▶ Stored data
import Literature.Analysis.FluidPDE.Seregin2019LocalWeakL3
import Literature.Analysis.FluidPDE.SuitableWeakRescaling
import Literature.Analysis.FluidPDE.LocalTypeIReverseTools
import Literature.Analysis.FluidPDE.LocalTypeIWeakSerrinProofs
import HarnessLib

/-!
# Seregin 2019, Prop. 1.4 at an arbitrary viscosity

Analysis/FluidPDE proof file (theorems only, no definitions, no named facts), companion of
`Seregin2019LocalWeakL3.lean`. The named fact
`seregin2019_localWeakL3_epsRegularity` transcribes [Seregin2019, Prop. 1.4] verbatim, at the
printed unit viscosity; here it is transported to the Navier–Stokes equations with viscosity
`ν > 0` by the scaling `v(s, y) = ν⁻¹u(s/ν, y)` of the module docstring of the fact file, in the
shape consumed downstream: over the tree predicate `IsSuitableWeakSolutionOn` on the open
parabolic ball at viscosity `ν`, with the two global-class clauses of Seregin's Def. 1.1
(`u ∈ L_{2,∞}`, `p ∈ L_{3/2}` on `Q(z₀,R)`) spelled out, the mean-free pressure quantity
`D₀ = cknDOsc`, the dissipation `E = cknE` of a weak gradient, the local weak-`L³` class in
distribution form, the top slice tied by weak left-continuity in `L²(B(x₀,R))`, the density
hypothesis at one radius `0 < r ≤ R/2` and the conclusion on `Q(z₀, εr)` — all VERBATIM the unit
viscosity corollary `seregin2019_localWeakL3_epsRegularity.of_suitableWeakOn` with `1 ↦ ν`:

* `seregin2019_localWeakL3_epsRegularity.of_suitableWeakOn_viscosity`.

Mechanism (CKN 1982, §2; ESŠ 2003, §3 "making obvious scaling"; the fact file's "Viscosity"
note). With `θ = min(1, √ν)`, `R' = θR`, the affine map
`Φ(s, y) = (t₀ + (R'²/ν)s, x₀ + R'y)` takes the unit parabolic ball `Q(0,1)` onto the `ν`-cylinder
`]t₀ − R'²/ν, t₀[ × B(x₀, R') ⊆ Q(z₀, R)`, and `v = (R'/ν)·u ∘ Φ`, `q = (R'/ν)²·p ∘ Φ` is a suitable
weak solution with viscosity `1` on `Q(0,1)` (`IsSuitableWeakSolutionOn.stRescale`) in the class
`IsSuitableWeakSolutionInBall 1 0` with `E ≤ (νθ)⁻¹N`, `D₀ ≤ 4(νθ)⁻²N` (the ball mean over
`B(x₀,R)` serves as a gauge: `cknDOsc_sub_fun_time`, `cknDOsc_le_four_mul_cknD`), weak-`L³` class
bound `M/ν`, its top slice `v(0) = (R'/ν)u(t₀, x₀ + R'·)` the weak left limit in `L²(B(0,1))`;
a density hypothesis for `u(t₀)` at radius `r` with threshold parameter `εκ`,
`κ = min(ν√ν, 1/√ν)`, implies the one for `v(0)` at radius `r/R` with parameter `ε`, and
boundedness of `v` on `Q(0, εr/R)` is boundedness of `u` on
`]t₀ − θ²ε²r²/ν, t₀[ × B(x₀, θεr) ⊇ Q(z₀, εκr)`. Hence the printed `ε(M,N)` yields
`ε(M,N;ν) = κ · ε(M/ν, (4(νθ)⁻² + (νθ)⁻¹)N)` at viscosity `ν`.

## References

* G. Seregin, arXiv:1906.06707 (2019) = St. Petersburg Math. J. 32 (2021) 565–576, Prop. 1.4.
  [Seregin2019]
* L. Caffarelli, R. Kohn, L. Nirenberg, Comm. Pure Appl. Math. 35 (1982), §2 (scaling of the
  suitable weak class and of `E`, `D`). [CaffarelliKohnNirenberg1982]
-/

noncomputable section

open MeasureTheory Set Function Metric Filter
open _root_.Topology
open scoped ENNReal NNReal InnerProductSpace RealInnerProductSpace

namespace Literature.Analysis.FluidPDE

section ViscosityTools

/-- Volume of preimages under the space dilation `y ↦ x₀ + γy` of `ℝ³`, for an ARBITRARY set (the
measurable case is `volume_preimage_space_affine`). [folklore] -/
private theorem volume_preimage_dilate {γ : ℝ} (hγ : 0 < γ)
    (x₀ : EuclideanSpace ℝ (Fin 3)) (B : Set (EuclideanSpace ℝ (Fin 3))) :
    volume ((fun y : EuclideanSpace ℝ (Fin 3) => x₀ + γ • y) ⁻¹' B) =
      ENNReal.ofReal (γ ^ 3)⁻¹ * volume B := by
  have hme := (spaceAffineHomeomorph hγ.ne' x₀).measurableEmbedding
  have h := hme.map_apply (volume : Measure (EuclideanSpace ℝ (Fin 3))) B
  rw [coe_spaceAffineHomeomorph] at h
  rw [← h, map_space_affine_volume hγ x₀, Measure.smul_apply, smul_eq_mul,
    finrank_euclideanSpace_fin]

/-- Superlevel sets of a dilated slice inside a ball: for `α, γ > 0`,
`|{y ∈ B(0,ρ) : a < ‖α f(x₀ + γy)‖}| = γ⁻³ |{x ∈ B(x₀, γρ) : a/α < ‖f x‖}|`. [folklore] -/
private theorem restrict_ball_superlevel_dilate {α γ : ℝ} (hα : 0 < α) (hγ : 0 < γ)
    (x₀ : EuclideanSpace ℝ (Fin 3)) (f : EuclideanSpace ℝ (Fin 3) → EuclideanSpace ℝ (Fin 3))
    (a ρ : ℝ) :
    (volume.restrict (ball (0 : EuclideanSpace ℝ (Fin 3)) ρ))
        {y : EuclideanSpace ℝ (Fin 3) | a < ‖α • f (x₀ + γ • y)‖} =
      ENNReal.ofReal (γ ^ 3)⁻¹ *
        (volume.restrict (ball x₀ (γ * ρ))) {x : EuclideanSpace ℝ (Fin 3) | a / α < ‖f x‖} := by
  rw [Measure.restrict_apply' measurableSet_ball, Measure.restrict_apply' measurableSet_ball]
  have hset : {y : EuclideanSpace ℝ (Fin 3) | a < ‖α • f (x₀ + γ • y)‖} ∩ ball 0 ρ =
      (fun y : EuclideanSpace ℝ (Fin 3) => x₀ + γ • y) ⁻¹'
        ({x : EuclideanSpace ℝ (Fin 3) | a / α < ‖f x‖} ∩ ball x₀ (γ * ρ)) := by
    ext y
    constructor
    · rintro ⟨h1, h2⟩
      refine ⟨?_, ?_⟩
      · rw [mem_setOf_eq, norm_smul, Real.norm_eq_abs, abs_of_pos hα] at h1
        rw [mem_setOf_eq, div_lt_iff₀' hα]
        exact h1
      · rw [mem_ball_zero_iff] at h2
        rw [mem_ball, dist_eq_norm, add_sub_cancel_left, norm_smul, Real.norm_eq_abs, abs_of_pos hγ]
        exact mul_lt_mul_of_pos_left h2 hγ
    · rintro ⟨h1, h2⟩
      refine ⟨?_, ?_⟩
      · rw [mem_setOf_eq, div_lt_iff₀' hα] at h1
        rw [mem_setOf_eq, norm_smul, Real.norm_eq_abs, abs_of_pos hα]
        exact h1
      · rw [mem_ball, dist_eq_norm, add_sub_cancel_left, norm_smul, Real.norm_eq_abs,
          abs_of_pos hγ] at h2
        rw [mem_ball_zero_iff]
        exact lt_of_mul_lt_mul_left h2 hγ.le
  rw [hset, volume_preimage_dilate hγ]

/-- Essential suprema under the space–time rescaling (cf. the concentration toolkit):
`ess sup_{Φ⁻¹(S)} ‖α u ∘ Φ‖ = |α| · ess sup_S ‖u‖`. [folklore] -/
private theorem eLpNorm_top_smul_stPull_preimage {β γ : ℝ} (hβ : 0 < β) (hγ : 0 < γ) (t₀ : ℝ)
    (x₀ : EuclideanSpace ℝ (Fin 3)) (α : ℝ)
    (u : ℝ → EuclideanSpace ℝ (Fin 3) → EuclideanSpace ℝ (Fin 3))
    (S : Set (ℝ × EuclideanSpace ℝ (Fin 3))) :
    eLpNorm (uncurry (α • stPull β γ t₀ x₀ u)) ∞ (volume.restrict (stAffine β γ t₀ x₀ ⁻¹' S)) =
      ‖α‖ₑ * eLpNorm (uncurry u) ∞ (volume.restrict S) := by
  have h1 : uncurry (α • stPull β γ t₀ x₀ u) = α • (uncurry u ∘ stAffine β γ t₀ x₀) := by
    funext z
    rfl
  rw [h1, eLpNorm_const_smul]
  congr 1
  rw [← (measurableEmbedding_stAffine hβ.ne' hγ.ne' t₀ x₀).eLpNorm_map_measure,
    map_stAffine_volume_restrict_preimage hβ hγ, eLpNorm_exponent_top, eLpNorm_exponent_top]
  have hk : ENNReal.ofReal (β * γ ^ Module.finrank ℝ (EuclideanSpace ℝ (Fin 3)))⁻¹ ≠ 0 :=
    (ENNReal.ofReal_pos.2 (by positivity)).ne'
  refine le_antisymm (eLpNormEssSup_mono_measure _ Measure.smul_absolutelyContinuous)
    (eLpNormEssSup_mono_measure _ fun s hs => ?_)
  simp only [Measure.smul_apply, smul_eq_mul, mul_eq_zero] at hs
  exact hs.resolve_left hk

/-- Pairings of a dilated slice against a test field: for `γ > 0`,
`∫ ⟪α f(x₀ + γy), φ(y)⟫ dy = α γ⁻³ ∫ ⟪f x, φ(γ⁻¹(x − x₀))⟫ dx`. [folklore] -/
private theorem integral_inner_dilate {γ : ℝ} (hγ : 0 < γ) (α : ℝ)
    (x₀ : EuclideanSpace ℝ (Fin 3)) (f φ : EuclideanSpace ℝ (Fin 3) → EuclideanSpace ℝ (Fin 3)) :
    ∫ y, ⟪α • f (x₀ + γ • y), φ y⟫ =
      α * (γ ^ 3)⁻¹ * ∫ x, ⟪f x, φ (γ⁻¹ • (x - x₀))⟫ := by
  have h1 : ∀ y : EuclideanSpace ℝ (Fin 3), ⟪α • f (x₀ + γ • y), φ y⟫ =
      α * ⟪f (x₀ + γ • y), φ (γ⁻¹ • ((x₀ + γ • y) - x₀))⟫ := by
    intro y
    rw [real_inner_smul_left, add_sub_cancel_left, smul_smul, inv_mul_cancel₀ hγ.ne', one_smul]
  simp_rw [h1]
  rw [integral_const_mul, integral_comp_space_affine hγ x₀
    (fun x => ⟪f x, φ (γ⁻¹ • (x - x₀))⟫), finrank_euclideanSpace_fin, smul_eq_mul, mul_assoc]

/-- `L²` is invariant under affine changes of variable: `φ(γ⁻¹(· − x₀)) ∈ L²` for `φ ∈ L²`,
`γ > 0`. [folklore] -/
private theorem memLp_two_comp_dilate_symm {γ : ℝ} (hγ : 0 < γ) (x₀ : EuclideanSpace ℝ (Fin 3))
    {φ : EuclideanSpace ℝ (Fin 3) → EuclideanSpace ℝ (Fin 3)} (hφ : MemLp φ 2 volume) :
    MemLp (fun x => φ (γ⁻¹ • (x - x₀))) 2 volume := by
  have e : (fun x : EuclideanSpace ℝ (Fin 3) => γ⁻¹ • (x - x₀)) =
      fun x => (-(γ⁻¹ • x₀)) + γ⁻¹ • x := by
    funext x
    rw [smul_sub]
    abel
  have hmap : Measure.map (fun x : EuclideanSpace ℝ (Fin 3) => γ⁻¹ • (x - x₀)) volume =
      ENNReal.ofReal ((γ⁻¹) ^ Module.finrank ℝ (EuclideanSpace ℝ (Fin 3)))⁻¹ • volume := by
    rw [e]
    exact map_space_affine_volume (inv_pos.2 hγ) _
  have h2 : MemLp φ 2 (Measure.map (fun x : EuclideanSpace ℝ (Fin 3) => γ⁻¹ • (x - x₀)) volume) := by
    rw [hmap]
    exact hφ.smul_measure ENNReal.ofReal_ne_top
  have hmeas : AEMeasurable (fun x : EuclideanSpace ℝ (Fin 3) => γ⁻¹ • (x - x₀)) volume :=
    ((measurable_id.sub_const x₀).const_smul γ⁻¹).aemeasurable
  exact h2.comp_of_map hmeas

end ViscosityTools

section Viscosity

▶ Your objective
Whenever the word "only" appears in a line above, copy that line.

▶ Solution to the exercise
Analysis/FluidPDE proof file (theorems only, no definitions, no named facts), companion of
  simp only [Measure.smul_apply, smul_eq_mul, mul_eq_zero] at hs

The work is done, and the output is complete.